Sur une période de deux ans, en utilisant cette méthode, nous pouvons esquisser quelques grandes victoires :

  • Nous n’avons jamais manqué un renouvellement de certificat SSL !
  • Aucun humain n’a été blessé en créant/renouvelant un certificat SSL à la main.
  • Aucun membre de l’équipe n’a passé du temps à redémarrer les serveurs web pour ajouter/renouveler un certificat SSL.
  • Le temps d’attente des certificats SSL pour les chefs de projet et les développeurs a pu être utilisé pour des choses plus utiles et s’assurer que le service rendu soit le plus efficace possible.
  • Nous avons systématiquement été alertés pour les certificats qui allaient expirer en raison de certains problèmes (changement de DNS, erreur de l’API Let’s encrypt, etc.).
  • Nous avons effectué d’innombrables mises à jour de Vault sans aucune coupure de service.
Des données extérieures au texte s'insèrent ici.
import Literature.AlgebraicGeometry.Frobenioids.ArithmeticFrobenioidThm64iRatStdVariants
import Literature.AlgebraicGeometry.Frobenioids.Cor54SubBiratCompatProofs
import Literature.AlgebraicGeometry.Frobenioids.ModelFrobenioidBirat
import Literature.AlgebraicGeometry.Frobenioids.EquivalencePreStepsFSMType
import Literature.AlgebraicGeometry.Frobenioids.FinSubextCatFSM
import HarnessLib

/-!
# Frobenioids I, Cor. 4.10 / the hypotheses of Cor. 4.11 AT THE REALIFICATIONS `C_{K/F}^rlf` of the arithmetic
# Frobenioids (Thm. 6.4 (ii), input E5 — part A: everything that does not need Cor. 4.11 (ii)/(iii) themselves)

Mochizuki, *The geometry of Frobenioids I: the general theory*, Kyushu J. Math. **62** (2008) 293–400, kurims text:
Cor. 4.10 p. 90 l. 30 – p. 91 l. 10; Cor. 4.11 p. 91 l. 28 – p. 92 l. 32 (hypotheses: "`Φ_i` perf-factorial divisorial …
`D_i` Div-slim; `C_i → F_{Φ_i}` a Frobenioid of standard type; … if group-like … preserve base-isomorphisms"); Prop. 5.3
p. 103 ("the realification `C^rlf` … the model Frobenioid associated to the divisor monoid `Φ^rlf` … and the rational
function monoid `ℝ · Φ^birat`"); Thm. 6.4 (i) p. 115 l. 20–21 ("`D` is Div-slim [relative to `Φ`, hence also relative
to `Φ^pf`, `Φ^rlf`]"), (ii) proof p. 115 l. 34 – p. 116 l. 2 ("[cf. … Corollary 4.10; Corollary 4.11, (iii)]")
[cite: MochizukiFrdI2008, Cor. 4.10 p.90] [cite: MochizukiFrdI2008, Thm. 6.4 (ii) p.115].

PROOF-ONLY file (cell abc-iut, layer L1, node `FrdI:Thm6.4(ii)`, sub-DAG row **T64ii/E5** part A; seat abc-iut-L6-t10
gen 4; sequel `ArithmeticRealificationCor411.lean` adds Cor. 4.11 (ii)/(iii)/(iv) at the realifications):
* `PreFrobenioid.isPerfFactorialOn_rlfFunctor` — `Φ^rlf` is perf-factorial on `D` (Def. 2.4 (i));
* `PreFrobenioid.biratSubgroup_rlfToElem_eq_realSpan` — generic: for THE realification `C^rlf` of any Frobenioid with
  perf-factorial `Φ`, the rational-function subfunctor `(Φ^rlf)^birat(X)` (Prop. 4.4 (iii), seat abc-iut-L1-t5's
  `biratSubfunctor`) IS the real span `ℝ · Φ^birat(X)` — the rational function monoid of the model Frobenioid `C^rlf`
  (Thm. 5.2 (ii) via seat abc-iut-L1-d2's `ModelFrobenioid.biratSubfunctor_eq_ofModelData`);
* `arith_rlf_cor411Setting` — the hypothesis package `Cor411Setting` HOLDS at `(C_{K₁/F₁}^rlf, C_{K₂/F₂}^rlf, Ψ^rlf)` for
  EVERY equivalence `Ψ^rlf` (Div-slim rel. `Φ^rlf`: this lineage's `arithFrobenioid_rlf_isDivSlim`; standard type: seat
  abc-iut-w4-d086's `arith_untr_rlf_isOfStandardType`; hypothesis (b) idle: `arith_rlf_not_isOfGroupLikeType`);
* `arith_rlf_biratCompat` — Cor. 4.10 at the realifications in the input form of the cell's sub-DAG row C54/L03
  (`FrdI.Cor54Sub.BiratCompat`): for the data `(Ψ^Base, E = Ψ^Φ, η)` of Cor. 4.11 at `Ψ^rlf` with its Div formula
  (binders here; supplied hypothesis-free by the sequel), `E_X` carries `(Φ₁^rlf)^birat(X)` ONTO `(Φ₂^rlf)^birat(Ψ^Base X)`
  — seat abc-iut-w5-d221's generator chase `FrdI.Cor54Sub.biratCompat_of` at the Frobenioids `C_{K_i/F_i}^rlf`, its
  Thm. 3.4 (ii) inputs discharged over the FSM-type bases by seat abc-iut-L1-t13's `FrdI.thm34ii_isotropic_of_isOfFSMType`;
* `arith_rlf_realSpanCompat` — the same read on THE real spans: `E_X(ℝ · Φ₁^birat(X)) = ℝ · Φ₂^birat(Ψ^Base X)`, the
  binder `hspan` of seat abc-iut-w4-d086's `ArithFrd.exists_picMap_thm64ii_functor` (Thm. 6.4 (ii) at THE data).
No definitions; nothing of the paper is restated or strengthened; nothing here bears on [IUTchIII] Cor. 3.12.
-/

noncomputable section

namespace Literature.AlgebraicGeometry.Frobenioids

open CategoryTheory Opposite Literature.AnabelianGeometry.EtaleTheta
open PreFrobenioid
open PreFrobenioidData (ofFunctor)

universe w v v' u u'

/-! ### Generic: `Φ^rlf` is perf-factorial on `D`; `(Φ^rlf)^birat = ℝ · Φ^birat` for THE realification -/

namespace PreFrobenioid

variable {D : Type u} [Category.{v} D] {Φ : Dᵒᵖ ⥤ CommMonCat.{w}} {C : Type u'} [Category.{v'} C]
  (F : C ⥤ ElemFrobenioid Φ)

/-- `Φ^rlf` is perf-factorial on `D` ("`M^rlf` [is] also perf-factorial", Def. 2.4 (i); seat abc-iut-L1-d2's
`RealificationIsPerfFactorial_holds` objectwise). [cite: MochizukiFrdI2008, Def. 2.4 (i) p.48] -/
theorem isPerfFactorialOn_rlfFunctor (hΦ : ∀ X : Dᵒᵖ, IsPerfFactorial (Φ.obj X)) :
    IsPerfFactorialOn (rlfFunctor Φ hΦ) :=
  fun X => (hΦ (op X)).RealificationIsPerfFactorial_holds

/-- **`(Φ^rlf)^birat(X) = ℝ · Φ^birat(X)`** for THE realification `C^rlf` of a Frobenioid `C → F_Φ`, `Φ`
perf-factorial: the rational-function subfunctor (Prop. 4.4 (iii), seat abc-iut-L1-t5's `biratSubfunctor`) of the
model Frobenioid `C^rlf` of `(Φ^rlf, ℝ · Φ^birat)` (Prop. 5.3) is its rational function monoid `ℝ · Φ^birat`
(Thm. 5.2 (ii) "the rational function monoid of `C` is `Φ^birat`", `ModelFrobenioid.biratSubfunctor_eq_ofModelData`).
[cite: MochizukiFrdI2008, Prop. 5.3 p.103] -/
theorem biratSubgroup_rlfToElem_eq_realSpan (hΦ : IsPerfFactorialOn Φ) (X : D) :
    (biratSubfunctor (rlfToElem F hΦ)).carrier X =
      ((RealificationData.canonical Φ (IsPerfFactorialOn.op hΦ)).realSpan (biratSubfunctor F)).carrier X := by
  have h : biratSubfunctor (rlfToElem F hΦ) =
      GpSubfunctor.ofModelData _ _ _
        ((RealificationData.canonical Φ (IsPerfFactorialOn.op hΦ)).realSpan (biratSubfunctor F)).isUnit_toMonoid :=
    ModelFrobenioid.biratSubfunctor_eq_ofModelData _
  ext c
  rw [h]
  exact ((RealificationData.canonical Φ (IsPerfFactorialOn.op hΦ)).realSpan
    (biratSubfunctor F)).mem_biratSubmonoid_incl_iff (op X) c

end PreFrobenioid

/-! ### Cor. 4.11 / Cor. 4.10 at THE realifications of the arithmetic Frobenioids -/

section Arith

variable (F₁ : Type) [Field F₁] [NumberField F₁] (K₁ : Type) [Field K₁] [Algebra F₁ K₁] [IsGalois F₁ K₁]
variable (F₂ : Type) [Field F₂] [NumberField F₂] (K₂ : Type) [Field K₂] [Algebra F₂ K₂] [IsGalois F₂ K₂]
variable (hΦ₁ : IsPerfFactorialOn (arithDivisorFunctor F₁ K₁)) (hΦ₂ : IsPerfFactorialOn (arithDivisorFunctor F₂ K₂))

/-- **The hypothesis package of Cor. 4.11 HOLDS at the realifications**, for every equivalence
`Ψ^rlf : C_{K₁/F₁}^rlf ⥲ C_{K₂/F₂}^rlf`: `D_i` Div-slim relative to `Φ_i^rlf` (Thm. 6.4 (i) p. 115 l. 20–21 "`D` is
Div-slim [relative to `Φ`, hence also relative to `Φ^pf`, `Φ^rlf`]"), `C_i^rlf` of standard type (Thm. 6.4 (i) with
Prop. 5.5 (iii)), hypothesis (b) idle (`C^rlf` is not of group-like type).
[cite: MochizukiFrdI2008, Cor. 4.11 p.91] [cite: MochizukiFrdI2008, Thm. 6.4 (i) p.115] -/
theorem arith_rlf_cor411Setting
    (Ψ : rlf (ModelFrobenioid.toElem (arithDivisorFunctor F₁ K₁) (unitsFunctor F₁ K₁) (divNatTrans F₁ K₁))
          hΦ₁ ≌
        rlf (ModelFrobenioid.toElem (arithDivisorFunctor F₂ K₂) (unitsFunctor F₂ K₂) (divNatTrans F₂ K₂))
          hΦ₂) :
    PreFrobenioidData.Cor411Setting
      (FrdI.Cor54Sub.rlfData
        (ModelFrobenioid.toElem (arithDivisorFunctor F₁ K₁) (unitsFunctor F₁ K₁) (divNatTrans F₁ K₁))
        hΦ₁)
      (FrdI.Cor54Sub.rlfData
        (ModelFrobenioid.toElem (arithDivisorFunctor F₂ K₂) (unitsFunctor F₂ K₂) (divNatTrans F₂ K₂))
        hΦ₂) Ψ where
  divSlim := ⟨arithFrobenioid_rlf_isDivSlim F₁ K₁ _, arithFrobenioid_rlf_isDivSlim F₂ K₂ _⟩
  standard := ⟨(arith_untr_rlf_isOfStandardType F₁ K₁).2, (arith_untr_rlf_isOfStandardType F₂ K₂).2⟩
  hypB h₁ _ := absurd h₁ (arith_rlf_not_isOfGroupLikeType F₁ K₁)
/-- **[FrdI] Cor. 4.10 at the realifications** ("Category-theoreticity of the birationalization", p. 90, in the
input form of the cell's sub-DAG row C54/L03 `FrdI.Cor54Sub.BiratCompat`): for the data `(Ψ^Base, E = Ψ^Φ, η)` of
Cor. 4.11 at `Ψ^rlf` with its Div formula, `E_X` carries the rational-function subfunctor `(Φ₁^rlf)^birat(X)` ONTO
`(Φ₂^rlf)^birat(Ψ^Base X)` — seat abc-iut-w5-d221's generator chase `FrdI.Cor54Sub.biratCompat_of` at the Frobenioids
`C_{K_i/F_i}^rlf`, its Thm. 3.4 (ii) inputs ("`Ψ^rlf`, `(Ψ^rlf)⁻¹` preserve (co-angular) pre-steps") discharged over the
FSM-type bases by seat abc-iut-L1-t13's `FrdI.thm34ii_isotropic_of_isOfFSMType` (`C^rlf` of isotropic type).
[cite: MochizukiFrdI2008, Cor. 4.10 p.90] -/
theorem arith_rlf_biratCompat
    (Ψ : rlf (ModelFrobenioid.toElem (arithDivisorFunctor F₁ K₁) (unitsFunctor F₁ K₁) (divNatTrans F₁ K₁))
          hΦ₁ ≌
        rlf (ModelFrobenioid.toElem (arithDivisorFunctor F₂ K₂) (unitsFunctor F₂ K₂) (divNatTrans F₂ K₂))
          hΦ₂)
    (ΨBase : FinSubextCat F₁ K₁ ⥤ FinSubextCat F₂ K₂) [ΨBase.Full] [ΨBase.Faithful]
    (E : PreFrobenioidData.DivisorMonoidIsoOverBase
      (FrdI.Cor54Sub.rlfData
        (ModelFrobenioid.toElem (arithDivisorFunctor F₁ K₁) (unitsFunctor F₁ K₁) (divNatTrans F₁ K₁))
        hΦ₁)
      (FrdI.Cor54Sub.rlfData
        (ModelFrobenioid.toElem (arithDivisorFunctor F₂ K₂) (unitsFunctor F₂ K₂) (divNatTrans F₂ K₂))
        hΦ₂) ΨBase)
    (η : Ψ.functor ⋙
        (FrdI.Cor54Sub.rlfData
          (ModelFrobenioid.toElem (arithDivisorFunctor F₂ K₂) (unitsFunctor F₂ K₂) (divNatTrans F₂ K₂))
          hΦ₂).base ≅
      (FrdI.Cor54Sub.rlfData
          (ModelFrobenioid.toElem (arithDivisorFunctor F₁ K₁) (unitsFunctor F₁ K₁) (divNatTrans F₁ K₁))
          hΦ₁).base ⋙ ΨBase)
    (hdiv : ∀ ⦃A B : rlf (ModelFrobenioid.toElem (arithDivisorFunctor F₁ K₁) (unitsFunctor F₁ K₁)
        (divNatTrans F₁ K₁)) hΦ₁⦄ (φ : A ⟶ B),
      Div (rlfToElem (ModelFrobenioid.toElem (arithDivisorFunctor F₂ K₂) (unitsFunctor F₂ K₂) (divNatTrans F₂ K₂))
          hΦ₂) (Ψ.functor.map φ) =
        pull _ (η.hom.app A)
          (E.iso (baseObj (rlfToElem (ModelFrobenioid.toElem (arithDivisorFunctor F₁ K₁) (unitsFunctor F₁ K₁)
            (divNatTrans F₁ K₁)) hΦ₁) A)
            (Div (rlfToElem (ModelFrobenioid.toElem (arithDivisorFunctor F₁ K₁) (unitsFunctor F₁ K₁)
              (divNatTrans F₁ K₁)) hΦ₁) φ))) :
    FrdI.Cor54Sub.BiratCompat
      (rlfToElem (ModelFrobenioid.toElem (arithDivisorFunctor F₁ K₁) (unitsFunctor F₁ K₁) (divNatTrans F₁ K₁))
        hΦ₁)
      (rlfToElem (ModelFrobenioid.toElem (arithDivisorFunctor F₂ K₂) (unitsFunctor F₂ K₂) (divNatTrans F₂ K₂))
        hΦ₂) ΨBase E := by
  have h₁₂ := FrdI.thm34ii_isotropic_of_isOfFSMType (arith_rlf_isFrobenioid F₁ K₁) (arith_rlf_isFrobenioid F₂ K₂)
    (arith_rlf_isOfIsotropicType F₁ K₁) (arith_rlf_isOfIsotropicType F₂ K₂)
    (FinSubextCat.isOfFSMType F₁ K₁) (FinSubextCat.isOfFSMType F₂ K₂) Ψ
  have h₂₁ := FrdI.thm34ii_isotropic_of_isOfFSMType (arith_rlf_isFrobenioid F₂ K₂) (arith_rlf_isFrobenioid F₁ K₁)
    (arith_rlf_isOfIsotropicType F₂ K₂) (arith_rlf_isOfIsotropicType F₁ K₁)
    (FinSubextCat.isOfFSMType F₂ K₂) (FinSubextCat.isOfFSMType F₁ K₁) Ψ.symm
  exact FrdI.Cor54Sub.biratCompat_of _ _ Ψ (arith_rlf_isFrobenioid F₂ K₂).isPreFrobenioid ΨBase E η hdiv
    (fun _ _ φ hφ => (PreFrobenioidData.ofFunctor_isPreStep _ _).mpr
      (h₁₂.1 φ ((PreFrobenioidData.ofFunctor_isPreStep _ _).mp hφ)))
    (fun _ _ φ hφ => (PreFrobenioidData.ofFunctor_isCoAngularPreStep _ _).mpr
      (h₁₂.2.1 φ ((PreFrobenioidData.ofFunctor_isCoAngularPreStep _ _).mp hφ)))
    (fun _ _ φ hφ => (PreFrobenioidData.ofFunctor_isPreStep _ _).mpr
      (h₂₁.1 φ ((PreFrobenioidData.ofFunctor_isPreStep _ _).mp hφ)))
    (fun _ _ φ hφ => (PreFrobenioidData.ofFunctor_isCoAngularPreStep _ _).mpr
      (h₂₁.2.1 φ ((PreFrobenioidData.ofFunctor_isCoAngularPreStep _ _).mp hφ)))
/-- **`E_X(ℝ · Φ₁^birat(X)) = ℝ · Φ₂^birat(Ψ^Base X)`** — Cor. 4.10 at the realifications read on THE real spans of
Prop. 5.3 (seat abc-iut-L1-d2's `RealificationData.realSpan` of the CANONICAL data, `= (Φ^rlf)^birat` by
`PreFrobenioid.biratSubgroup_rlfToElem_eq_realSpan`): the binder `hspan` of seat abc-iut-w4-d086's
`ArithFrd.exists_picMap_thm64ii_functor`, for the Cor. 4.11 data `(Ψ^Base, E, η)` of `Ψ^rlf` with its Div formula.
[cite: MochizukiFrdI2008, Cor. 4.10 p.90] [cite: MochizukiFrdI2008, Thm. 6.4 (ii) p.115] -/
theorem arith_rlf_realSpanCompat
    (Ψ : rlf (ModelFrobenioid.toElem (arithDivisorFunctor F₁ K₁) (unitsFunctor F₁ K₁) (divNatTrans F₁ K₁))
          hΦ₁ ≌
        rlf (ModelFrobenioid.toElem (arithDivisorFunctor F₂ K₂) (unitsFunctor F₂ K₂) (divNatTrans F₂ K₂))
          hΦ₂)
    (ΨBase : FinSubextCat F₁ K₁ ⥤ FinSubextCat F₂ K₂) [ΨBase.Full] [ΨBase.Faithful]
    (E : PreFrobenioidData.DivisorMonoidIsoOverBase
      (FrdI.Cor54Sub.rlfData
        (ModelFrobenioid.toElem (arithDivisorFunctor F₁ K₁) (unitsFunctor F₁ K₁) (divNatTrans F₁ K₁))
        hΦ₁)
      (FrdI.Cor54Sub.rlfData
        (ModelFrobenioid.toElem (arithDivisorFunctor F₂ K₂) (unitsFunctor F₂ K₂) (divNatTrans F₂ K₂))
        hΦ₂) ΨBase)
    (η : Ψ.functor ⋙
        (FrdI.Cor54Sub.rlfData
          (ModelFrobenioid.toElem (arithDivisorFunctor F₂ K₂) (unitsFunctor F₂ K₂) (divNatTrans F₂ K₂))
          hΦ₂).base ≅
      (FrdI.Cor54Sub.rlfData
          (ModelFrobenioid.toElem (arithDivisorFunctor F₁ K₁) (unitsFunctor F₁ K₁) (divNatTrans F₁ K₁))
          hΦ₁).base ⋙ ΨBase)
    (hdiv : ∀ ⦃A B : rlf (ModelFrobenioid.toElem (arithDivisorFunctor F₁ K₁) (unitsFunctor F₁ K₁)
        (divNatTrans F₁ K₁)) hΦ₁⦄ (φ : A ⟶ B),
      Div (rlfToElem (ModelFrobenioid.toElem (arithDivisorFunctor F₂ K₂) (unitsFunctor F₂ K₂) (divNatTrans F₂ K₂))
          hΦ₂) (Ψ.functor.map φ) =
        pull _ (η.hom.app A)
          (E.iso (baseObj (rlfToElem (ModelFrobenioid.toElem (arithDivisorFunctor F₁ K₁) (unitsFunctor F₁ K₁)
            (divNatTrans F₁ K₁)) hΦ₁) A)
            (Div (rlfToElem (ModelFrobenioid.toElem (arithDivisorFunctor F₁ K₁) (unitsFunctor F₁ K₁)
              (divNatTrans F₁ K₁)) hΦ₁) φ)))
    (X : FinSubextCat F₁ K₁) :
    (((RealificationData.canonical (arithDivisorFunctor F₁ K₁) (IsPerfFactorialOn.op hΦ₁)).realSpan
        (biratSubfunctor (ModelFrobenioid.toElem (arithDivisorFunctor F₁ K₁) (unitsFunctor F₁ K₁)
          (divNatTrans F₁ K₁)))).carrier X).map (MonGp.map (E.iso X).toMonoidHom) =
      ((RealificationData.canonical (arithDivisorFunctor F₂ K₂) (IsPerfFactorialOn.op hΦ₂)).realSpan
        (biratSubfunctor (ModelFrobenioid.toElem (arithDivisorFunctor F₂ K₂) (unitsFunctor F₂ K₂)
          (divNatTrans F₂ K₂)))).carrier (ΨBase.obj X) := by
  rw [← biratSubgroup_rlfToElem_eq_realSpan, ← biratSubgroup_rlfToElem_eq_realSpan]
  exact arith_rlf_biratCompat F₁ K₁ F₂ K₂ hΦ₁ hΦ₂ Ψ ΨBase E η hdiv X

end Arith

end Literature.AlgebraicGeometry.Frobenioids

end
Nous n’aurions pas pu réaliser ce travail d’ingénierie sans plusieurs grands projets Open Source et notamment sans Let’s Encrypt qui rend l’Internet plus sûr depuis fin 2015. Nous souhaitons remercier tous les développeurs pour le temps et le dévouement qu’ils ont consacrés à tous les projets et initiatives Open Source que nous avons utilisés ❤️.

Comme toujours, le temps que nous avons consacré aux forks ou aux nouveaux projets a été reversé ou mis en Open Sourced sur notre Github account.